MihaiValentin / lunr-languages

A collection of languages stemmers and stopwords for Lunr Javascript library
Other
430 stars 163 forks source link

Error when using lunr.zh.js 'nodejieba.cut is not a function' #91

Open RogerBlasco opened 1 year ago

RogerBlasco commented 1 year ago

Error is: Uncaught TypeError: nodejieba.cut is not a function at lunr.zh.tokenizer (lunr.zh.js:98:1) at lunr.Builder.add (lunr.js:2479:1) at lunr.Builder. (xxx) at lunr (lunr.js:53:1) at XMLHttpRequest. (xxx)

The line in the lunr.zh.tokenizer is:

nodejieba.cut(str, true).forEach(function(seg) {
        tokens = tokens.concat(seg.split(' '))
      })

I'm afraid I'm not quite good enough at this time to dive in and resolve, but if someone could assist in reviewing or letting me know what exactly I would need to do to handle, I would much appreciate...

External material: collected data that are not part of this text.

import Summits.BirchSwinnertonDyer.BirchSwinnertonDyer.Theorems.KimAtThreeDeepLowerOffStratumLevelLoweringVatsalRows
import Literature.NumberTheory.EllipticCurves.NewformsLevelRaising
import Literature.NumberTheory.EllipticCurves.NewformsHeckeProofs
import Literature.NumberTheory.EllipticCurves.ModularSymbolsPeriodHomology
import Literature.NumberTheory.EllipticCurves.PAdicLFunctionDistributionProofs
import HarnessLib

/-!
# Route `KimAtThreeKolyvagin` (rung W2), crux `DeepLowerAtThreeOffKatoStratum` (item 19679), registered
# stub `stub_nonAdditive`, ROAD (b): THEOREM B — the `q`-STABILISED OLD FORM `g' = ι₁ g − β·ι_q g` of a
# level-`N/q` newform in the tree's `CuspForm` currency (eigenform, `q`-expansion, congruences, plus symbol)

Cell `bsd-addord`, seat `bsd-addord-w2-acc2` (PROGRAMME PART 1b, ACCEL-LIST row (2)), gen 4; item
`stmt-BirchSwinnertonDyer-19679` (OWNER w2-c2 assembles; `--supports`, closes nothing). Third file of ROAD (b)
(after `…LevelLoweringVatsal` = THEOREM A core and `…LevelLoweringVatsalRows` = the rows from the named facts
`vatsal1999_plusSymbol_congruence` / `greenbergVatsal2000_plusSymbol_congruence`). Those rows display the
level-`N` eigenform `g'` congruent to `D₀.f` and the OLD SHAPE of its plus symbol. THIS FILE constructs
`g'` from a NEWFORM `g ∈ S₂(Γ₀(M))` (`IsNewform0 g`), a prime `q ∤ M` and a root `β` of
`X² − a_q(g)X + q`, as `g' := ι₁ g − β·ι_q g ∈ S₂(Γ₀(Mq))` with the tree's degeneracy maps
`iota M (Mq) d 2` (`NewformsLevelRaising`), and proves — theorems only, no definition, no fact, no `sorry`:

* §1 `cuspCoeff_stab`: `aₙ(g') = aₙ(g) − β·𝟙_{q∣n} a_{n/q}(g)` (`qExpansion_coeff_iota`); `isNormalized_stab`.
* §2 `heckeT_stab_of_ne`: `T_ℓ g' = a_ℓ(g)·g'` for every prime `ℓ ≠ q` (the `q`-expansion of `T_ℓ`,
  `qExpansion_coeff_heckeT_holds`, against the Hecke recursion of `g`, `cuspCoeff_mul_cuspCoeff`);
  `heckeT_stab_self`: `U_q g' = (a_q(g) − β)·g'` when `β² − a_q(g)β + q = 0`; `isHeckeEigenform_stab`;
  `cuspCoeff_stab_prime` (`a_ℓ(g') = a_ℓ(g)`, `a_q(g') = a_q(g) − β = α`).
* §3 `valuation_cuspCoeff_sub_lt_one_of_prime`: two normalised Hecke eigenforms of the SAME level `Γ₀(L)`
  with `3`-integral coefficients and congruent PRIME coefficients have congruent coefficients (strong
  induction through the Hecke recursion — the congruence analogue of the tree's
  `qExpansion_coeff_eq_of_heckeEigenvalue_eq`; Diamond–Shurman Prop. 5.8.5). This feeds Vatsal's hypothesis
  «`aₙ(f) ≡ aₙ(g')` for ALL `n`» from congruences at primes.
* §4 `modularSymbol_iota`: `{∞, r}_{ι_q g} = q⁻¹{∞, qr}_g` (`coe_iota` + `modularSymbol_slash_tpD`,
  substitution `s = qt` on the ray); `plusSymbol_stab`: `plusSymbol g' x = plusSymbol g x − (β/q)·plusSymbol g (qx)`
  — the OLD SHAPE with `Φ = plusSymbol g`, `c = β/q`.

In print this is the standard `q`-stabilisation (Greenberg–Vatsal 2000 §3, Lemma (3.6) context; Mazur–Tate–
Teitelbaum §I.10 for `p`-stabilisation; Diamond–Shurman §5.7 for `ι_d`); here it is elementary algebra on
Mathlib's `CuspForm`. The sequel `…VatsalStabRows` combines it with THEOREM A. BSD is not proved by any
of this; nothing is booked.

## References

* F. Diamond, J. Shurman, *A First Course in Modular Forms* (2005), §5.7, Prop. 5.2.2, Prop. 5.8.5. [DiamondShurman2005]
* R. Greenberg, V. Vatsal, Invent. Math. 142 (2000), §3 (17)–(19), Lemma (3.6). [GreenbergVatsal2000]
* J. E. Cremona, *Algorithms for modular elliptic curves* (1997), §2.4. [CremonaAlgorithms1997]
* B. Mazur, J. Tate, J. Teitelbaum, Invent. Math. 84 (1986), §I.4 (4.2), §I.10. [MazurTateTeitelbaum1986Invent]
-/

set_option autoImplicit false
-- the Theorems namespace of a single-conjunct summit repeats the summit name by design (D-0017)
set_option linter.dupNamespace false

knubie commented 1 year ago

Are you trying to run this in a browser environment? The zh tokenizer requires node to run, because it uses C++ addons (node jieba). I opened an issue (#90) where I talk about how you can use the built-in Intl.Segmenter instead to segment Chinese (and other) languages quite easily. Here is a fork where I switched the zh module to using Intl.Segmenter.

greylantern commented 10 months ago

@knubie this is awesome and solved the issue!